Ich radelte also weiter durch den Sommer und in den Herbst hinein. Ich gebe zu, irgendwann vergaß ich meine Mission. Die vorgeschossenen Community-Credits für den Artikel waren längst aufgebraucht, das Ergebnis angemahnt und aufgeschoben, aber ich konnte gelegentlich für ein paar Credits helfen, blieb auch mal eine Woche irgendwann, ich schlug mich durch und ließ die Welt eine gute Bühne sein. Nutzte meine Ontime nur noch, um mich mit dem nötigsten Infos zu versorgen, blickte in den Himmel und genoss, vielleicht zum ersten Mal in meinem Leben, Wolken, Wälder und Wege, einfach so. Ich vergaß Didimos, Krisen und zuerst auch den dann nahenden Winter. So fand ich mich im Spätherbst in der Sumava wieder, mit dem Gedanken, die Burg Rabi zu besuchen, von der ich einiges gehört hatte. Auch gab es in der Gegend eine Community, die für die kalte Zeit Altenbetreuery mit/ohne Ausbildung suchte und Unterkünfte anboten. Vielleicht war ich fast glücklich, jedenfalls fühlte ich mich befreit. Ohne mich mit dem Schreiben mehr als nur flüchtig zu beschäftigen ist mir, da ich dies nun niederschreibe, klar, ein solcher Zustand ist ein geeigneter Plotpunkt für eine Katastrophe. Meine Kette riss mit einem lauten Pa-Pong.
„Hallo“, sagte der Mann, und brach aus der Dunkelheit. Seine Augen blitzten, seine Frisur hatte bessere Tage gesehen, und der Bart, Grau durchschossen, hatte keine rechte Form. Doch er kannte sich mit Fahrrädern aus, und so hatten wir gemeinsam schnell meinen Reifen geflickt und wieder angebracht. Er lud mich sogar zum Abendessen ein. Ein platter Reifen bescherte mir also die Begegnung mit Fela und Corinna, die zusammen reisten. Um das Lagerfeuer, nahe dem sie ihr und dann auch ich mein Zelt aufgebaut hatten erzählte ich meine Geschichte, erwähnte den Artikel, DIDIMOS und die Wegfahrery. Die beiden lachten.
„Wir sind vielleicht genau das, was du suchst“, schmunzelte Corinna, wie Fela um einiges älter als ich. Sie trug ihr Haar lang und prostete mir mit dem Wein, den sie großzügig teilten, zu. „‘Wegfahrery‘, ein netter Ausdruck. Aber du sagst, wir sollen uns einfach so vom Bedingungslosen ernähren? Das ist kaum wahr. Es gibt sowas wie eine ‚Gegenwelt‘ der ‚Ausgestiegenen‘, und klar lässt mensch sich, unterwegs, das Bedingungslose auszahlen, meist allerdings nur im Minimalbereich. Viele von uns haben aber lange gespart, um sich dies zu ermöglichen. Und … es soll sehr viele von uns geben? Das glaube ich so nicht … Immer mehr, ja …“
„Aber einige gibt es. Vielleicht sollten wir sie mitnehmen?“
„Wohin“, fragte ich, zu schnell, aber plötzlich fühlte ich mich so etwas wie einem Geheimnis nahe. Ich fühlte Erregung.

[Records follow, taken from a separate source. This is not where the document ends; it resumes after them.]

/-- The amplitude of the physical basis word `⊗_x |k_x⟩`: the signed sum over all bond
variables `Σ_{η ν} sign · Π_x A^{k_x}_{…}`. [cite: KrausSchuchVerstraeteCirac2010, §III] -/
def fpepsAmplitude (gr : Fin D → ZMod 2) (A : PEPSTensor 4 D) (k : FermionTorus 2 L → Fin 4) : ℂ :=
  ∑ η : FermionTorus 2 L → Fin D, ∑ ν : FermionTorus 2 L → Fin D,
    fpepsSign gr k η ν * fpepsWeight A k η ν

/-- **The fermionic PEPS** `|Ψ(A)⟩ ∈ Fock (Orb (FermionTorus 2 L))` of ONE local tensor
`A : PEPSTensor 4 D` (physical index `k : Fin 4` = empty/↑/↓/↑↓, virtual legs left, up, right,
down in `Fin D` with `ℤ₂`-grading `gr`) repeated over the `L × L` torus: the coefficient of the
occupation basis vector `|s⟩` is the fermionic contraction amplitude of the word `⊗_x |k_x⟩`,
`k_x = siteConfig s x`. [cite: KrausSchuchVerstraeteCirac2010, §III] -/
def fermionicPEPS (L : ℕ) [NeZero L] (gr : Fin D → ZMod 2) (A : PEPSTensor 4 D) :
    Fock (Orb (FermionTorus 2 L)) :=
  fun s => fpepsAmplitude gr A (siteConfig s)

/-- **Even (parity-preserving) tensors**: every nonzero entry `A^k_{l u r d}` has total degree
`|k| + |l| + |u| + |r| + |d| = 0` in `ℤ₂`. Kraus–Schuch–Verstraete–Cirac (2010) §III
("`(u+d+l+r+k) mod 2 = c` … fixed for each node", here `c = 0`); Bultinck et al. (2017) §IV.A
(homogeneous even tensors). [cite: KrausSchuchVerstraeteCirac2010, §III] -/
def IsEvenFPEPSTensor (gr : Fin D → ZMod 2) (A : PEPSTensor 4 D) : Prop :=
  ∀ k l u r d, A k l u r d ≠ 0 → siteGrade k + gr l + gr u + gr r + gr d = 0

/-- `fermionicPEPS` unfolded at a configuration. [folklore] -/
theorem fermionicPEPS_apply (gr : Fin D → ZMod 2) (A : PEPSTensor 4 D)
    (s : Finset (Orb (FermionTorus 2 L))) :
    fermionicPEPS L gr A s =
      ∑ η : FermionTorus 2 L → Fin D, ∑ ν : FermionTorus 2 L → Fin D,
        fpepsSign gr (siteConfig s) η ν * fpepsWeight A (siteConfig s) η ν := rfl

/-- The signs are `±1`. [folklore] -/
theorem fpepsSign_mul_self (gr : Fin D → ZMod 2) (k : FermionTorus 2 L → Fin 4)
    (η ν : FermionTorus 2 L → Fin D) : fpepsSign gr k η ν * fpepsSign gr k η ν = 1 :=
  koszulSign_mul_self _ _ _

/-! #### Fermion parity superselection -/

/-- For an even tensor, a bond assignment with nonzero weight has even total physical parity
`Σ_x |k_x| = 0`: summing the evenness condition over the sites, every bond variable is counted
twice. [cite: KrausSchuchVerstraeteCirac2010, §III] -/
theorem sum_siteGrade_eq_zero_of_fpepsWeight_ne_zero {gr : Fin D → ZMod 2} {A : PEPSTensor 4 D}
    (hA : IsEvenFPEPSTensor gr A) {k : FermionTorus 2 L → Fin 4} {η ν : FermionTorus 2 L → Fin D}
    (h : fpepsWeight A k η ν ≠ 0) : ∑ x, siteGrade (k x) = 0 := by
  have hx : ∀ x, siteGrade (k x) + gr (η (backStep 0 x)) + gr (ν (backStep 1 x)) + gr (η x) +
      gr (ν x) = 0 := fun x =>
    hA _ _ _ _ _ fun h0 => h (Finset.prod_eq_zero (mem_univ x) h0)
  have hsum : ∑ x, (siteGrade (k x) + gr (η (backStep 0 x)) + gr (ν (backStep 1 x)) + gr (η x) +
      gr (ν x)) = 0 := Finset.sum_eq_zero fun x _ => hx x
  have h0 : ∑ x, gr (η (backStep 0 x)) = ∑ x, gr (η x) :=
    Fintype.sum_equiv (backStep 0) _ _ fun _ => rfl
  have h1 : ∑ x, gr (ν (backStep 1 x)) = ∑ x, gr (ν x) :=
    Fintype.sum_equiv (backStep 1) _ _ fun _ => rfl
  simp only [Finset.sum_add_distrib, h0, h1] at hsum
  have key : ∑ x, siteGrade (k x) + ((∑ x, gr (η x) + ∑ x, gr (ν x)) +
      (∑ x, gr (η x) + ∑ x, gr (ν x))) = 0 := by
    rw [← hsum]; abel
  rwa [CharTwo.add_self_eq_zero, add_zero] at key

„Zum Spielplatz?“, sagte Corinna mehr zu Fela als zu mir. „Ich weiß nicht …“
„Aber warum denn nicht? Hast du Angst, dass sie einen Artikel schreibt?“
„Hm. Nein. Eigentlich nicht. Aber … was sollte sie das interessieren? Irgendwie erscheint es mir falsch, den Spielplatz zur … Unterhaltung anzubieten.“
„Hm,“ sagte Fela. „Möchtest du etwas dazu sagen?“
„Hm,“ sagte ich. „Ich wüsste gerade nicht genau, was. Würde aber gerne mehr über euch erfahren. Könnt ihr nicht einfach ein wenig ins Blaue monologisieren? Ich bin auch gerne Publikum“
Mit diesem Kunstgriff hatte ich nun die Bühne aufgebaut. Corinna und Fela verbeugten sich, lachten. Dann blickte Corinna in den Sternenhimmel und holte tief Luft.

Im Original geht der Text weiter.